### [Task description]
A line belongs in the answer if it contains "product"; copy every such line from the entries below.

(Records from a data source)

──────────────────────────────

import Mathlib
import HarnessLib
import Literature.Probability.MarkovChains.HMCExpDeltaH
import Summits.Ventures.LatticeQCDFlow.Exactness.PTBCSwap

/-!
# The PTBC swap monitor: `⟨e^{−ΔS}⟩ = 1` and `⟨ΔS⟩ ≥ 0` for the replica-exchange proposal

HONEST FRAMING: exact (Metropolis-corrected) sampling algorithms for lattice gauge theory;
figures of merit are autocorrelation/cost numbers at stated couplings and volumes; no
continuum-physics claim.

Venture `LatticeQCDFlow` (cell pub-lqcd), topic `Exactness`; FANOUT row 22 (`su3-ptbc`, the E4
parallel-tempering-on-boundary-conditions arm).  NEW WORK of the cell = an INSTANCE of the tree's
Literature theorem `Literature.Probability.MarkovChains.HMC.integral_exp_neg_deltaH`
(Montvay–Münster (7.237)–(7.238), proved there for ANY volume-preserving map) for the PTBC swap
proposal; nothing here is cited as a fact.

## Content

Two replica slots with actions `S₁, S₂ : Ω → ℝ` over a reference measure `vol`; the slot pair holds
`z = (x, y)`, its joint energy is `pairEnergy S₁ S₂ z = S₁ x + S₂ y`, and the joint equilibrium law
is the Boltzmann law `e^{−S₁(x) − S₂(y)} (vol ⊗ vol) / Z` (`HMC.boltzmann (vol.prod vol) (pairEnergy S₁ S₂)`,
i.e. the product of the two replica laws).  The exchange PROPOSAL is `z ↦ z.swap`, and the Metropolis
test of `PTBCSwap.lean` (`involAccept_ptbcSwap`) uses
`ΔS(x, y) = S₁ y + S₂ x − S₁ x − S₂ y = pairEnergy (z.swap) − pairEnergy z` (`swapDelta_eq`).

* `integral_exp_neg_swapDelta` — **`⟨e^{−ΔS}⟩ = 1`** over PROPOSED swaps in equilibrium, exactly,
  because `Prod.swap` preserves `vol ⊗ vol` (Mathlib `Measure.measurePreserving_swap`): the free
  exactness monitor row 22 logs per replica pair in every run (CARD-su3-ptbc §3 tripwire
  '⟨e^{−ΔS}⟩ over proposed swaps ≠ 1 within 3σ'; chain-header field `exp_minus_dS_per_pair`).  A
  measured deviation beyond statistics falsifies the ΔS bookkeeping (e.g. a wrong defect-plaquette
  sum — cf. `PTBCSwapEnergy.lean`) or equilibration, never 'swap inaccuracy'.
* `integral_swapDelta_nonneg` — **`⟨ΔS⟩ ≥ 0`** (Jensen), the reason swap energies are positive on
  average although every individual swap is reversible.

## Not here

The swap's detailed balance / invariance (`PTBCSwap.lean`); the Gaussian model of the acceptance
(`Literature/Probability/Distributions/GaussianMetropolisAcceptance.lean`: `⟨e^{−Δ}⟩ = 1` forces
mean = variance/2, `⟨min(1, e^{−Δ})⟩ = erfc(√(w/8))`); any measured number.
-/

noncomputable section

namespace Summit.Ventures.LatticeQCDFlow.Exactness

open MeasureTheory Real
open Literature.Probability.MarkovChains

variable {Ω : Type*} [MeasurableSpace Ω]

/-- The joint energy of a pair of replica slots holding `z = (x, y)`: `S₁ x + S₂ y`. -/
def pairEnergy (S₁ S₂ : Ω → ℝ) (z : Ω × Ω) : ℝ := S₁ z.1 + S₂ z.2

/-- The PTBC swap energy of the pair `z = (x, y)`: `ΔS = S₁ y + S₂ x − S₁ x − S₂ y` (the exponent of
the Metropolis test `min (1, e^{−ΔS})` of `involAccept_ptbcSwap`). -/
def swapDelta (S₁ S₂ : Ω → ℝ) (z : Ω × Ω) : ℝ := S₁ z.2 + S₂ z.1 - S₁ z.1 - S₂ z.2

omit [MeasurableSpace Ω] in
/-- `ΔS` is the change of the joint energy under the proposal `z ↦ z.swap`. -/
theorem swapDelta_eq (S₁ S₂ : Ω → ℝ) (z : Ω × Ω) :
    swapDelta S₁ S₂ z = pairEnergy S₁ S₂ z.swap - pairEnergy S₁ S₂ z := by
  simp only [swapDelta, pairEnergy, Prod.fst_swap, Prod.snd_swap]
  ring

/-- The joint energy is measurable for measurable actions. -/
theorem measurable_pairEnergy {S₁ S₂ : Ω → ℝ} (h₁ : Measurable S₁) (h₂ : Measurable S₂) :
    Measurable (pairEnergy S₁ S₂) :=
  (h₁.comp measurable_fst).add (h₂.comp measurable_snd)

/-- The exchange proposal `z ↦ z.swap` preserves the product reference measure `vol ⊗ vol`. -/
theorem measurePreserving_swap_prod_self (vol : Measure Ω) [SFinite vol] :
    MeasurePreserving (Prod.swap : Ω × Ω → Ω × Ω) (vol.prod vol) (vol.prod vol) :=
  Measure.measurePreserving_swap

/-- **The swap monitor: `⟨e^{−ΔS}⟩ = 1`.**  Under the joint equilibrium law
`e^{−S₁(x) − S₂(y)} (vol ⊗ vol) / Z` of two replica slots, the expectation of `e^{−ΔS}` over the
PROPOSED exchange is exactly `1` — for any measurable actions with `0 < Z`; instance of
`HMC.integral_exp_neg_deltaH` with the volume-preserving map `Prod.swap`. -/
theorem integral_exp_neg_swapDelta (vol : Measure Ω) [SFinite vol] {S₁ S₂ : Ω → ℝ}
    (h₁ : Measurable S₁) (h₂ : Measurable S₂)
    (hZ : 0 < HMC.partitionFn (vol.prod vol) (pairEnergy S₁ S₂)) :
    ∫ z, exp (-(swapDelta S₁ S₂ z)) ∂(HMC.boltzmann (vol.prod vol) (pairEnergy S₁ S₂)) = 1 := by
  have h := HMC.integral_exp_neg_deltaH (measurePreserving_swap_prod_self vol)
    (measurable_pairEnergy h₁ h₂) hZ
  simp_rw [swapDelta_eq]
  exact h

/-- **`⟨ΔS⟩ ≥ 0`** (Jensen) under the same law, for an integrable `ΔS`: swap energies are
non-negative on average. -/
theorem integral_swapDelta_nonneg (vol : Measure Ω) [SFinite vol] {S₁ S₂ : Ω → ℝ}
    (h₁ : Measurable S₁) (h₂ : Measurable S₂)
    (hint : Integrable (fun z => exp (-(pairEnergy S₁ S₂ z))) (vol.prod vol))
    (hZ : 0 < HMC.partitionFn (vol.prod vol) (pairEnergy S₁ S₂))
    (hδ : Integrable (swapDelta S₁ S₂) (HMC.boltzmann (vol.prod vol) (pairEnergy S₁ S₂))) :
    0 ≤ ∫ z, swapDelta S₁ S₂ z ∂(HMC.boltzmann (vol.prod vol) (pairEnergy S₁ S₂)) := by
  have hδ' : Integrable (fun z : Ω × Ω => pairEnergy S₁ S₂ (Prod.swap z) - pairEnergy S₁ S₂ z)
      (HMC.boltzmann (vol.prod vol) (pairEnergy S₁ S₂)) :=
    hδ.congr (Filter.Eventually.of_forall fun z => swapDelta_eq S₁ S₂ z)
  have h := HMC.integral_deltaH_nonneg (measurePreserving_swap_prod_self vol)
    (measurable_pairEnergy h₁ h₂) hint hZ hδ'
  rw [integral_congr_ae (Filter.Eventually.of_forall fun z => swapDelta_eq S₁ S₂ z)]
  exact h

end Summit.Ventures.LatticeQCDFlow.Exactness

end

──────────────────────────────

### [Answer below]
i.e. the product of the two replica laws).  The exchange PROPOSAL is `z ↦ z.swap`, and the Metropolis
/-- The exchange proposal `z ↦ z.swap` preserves the product reference measure `vol ⊗ vol`. -/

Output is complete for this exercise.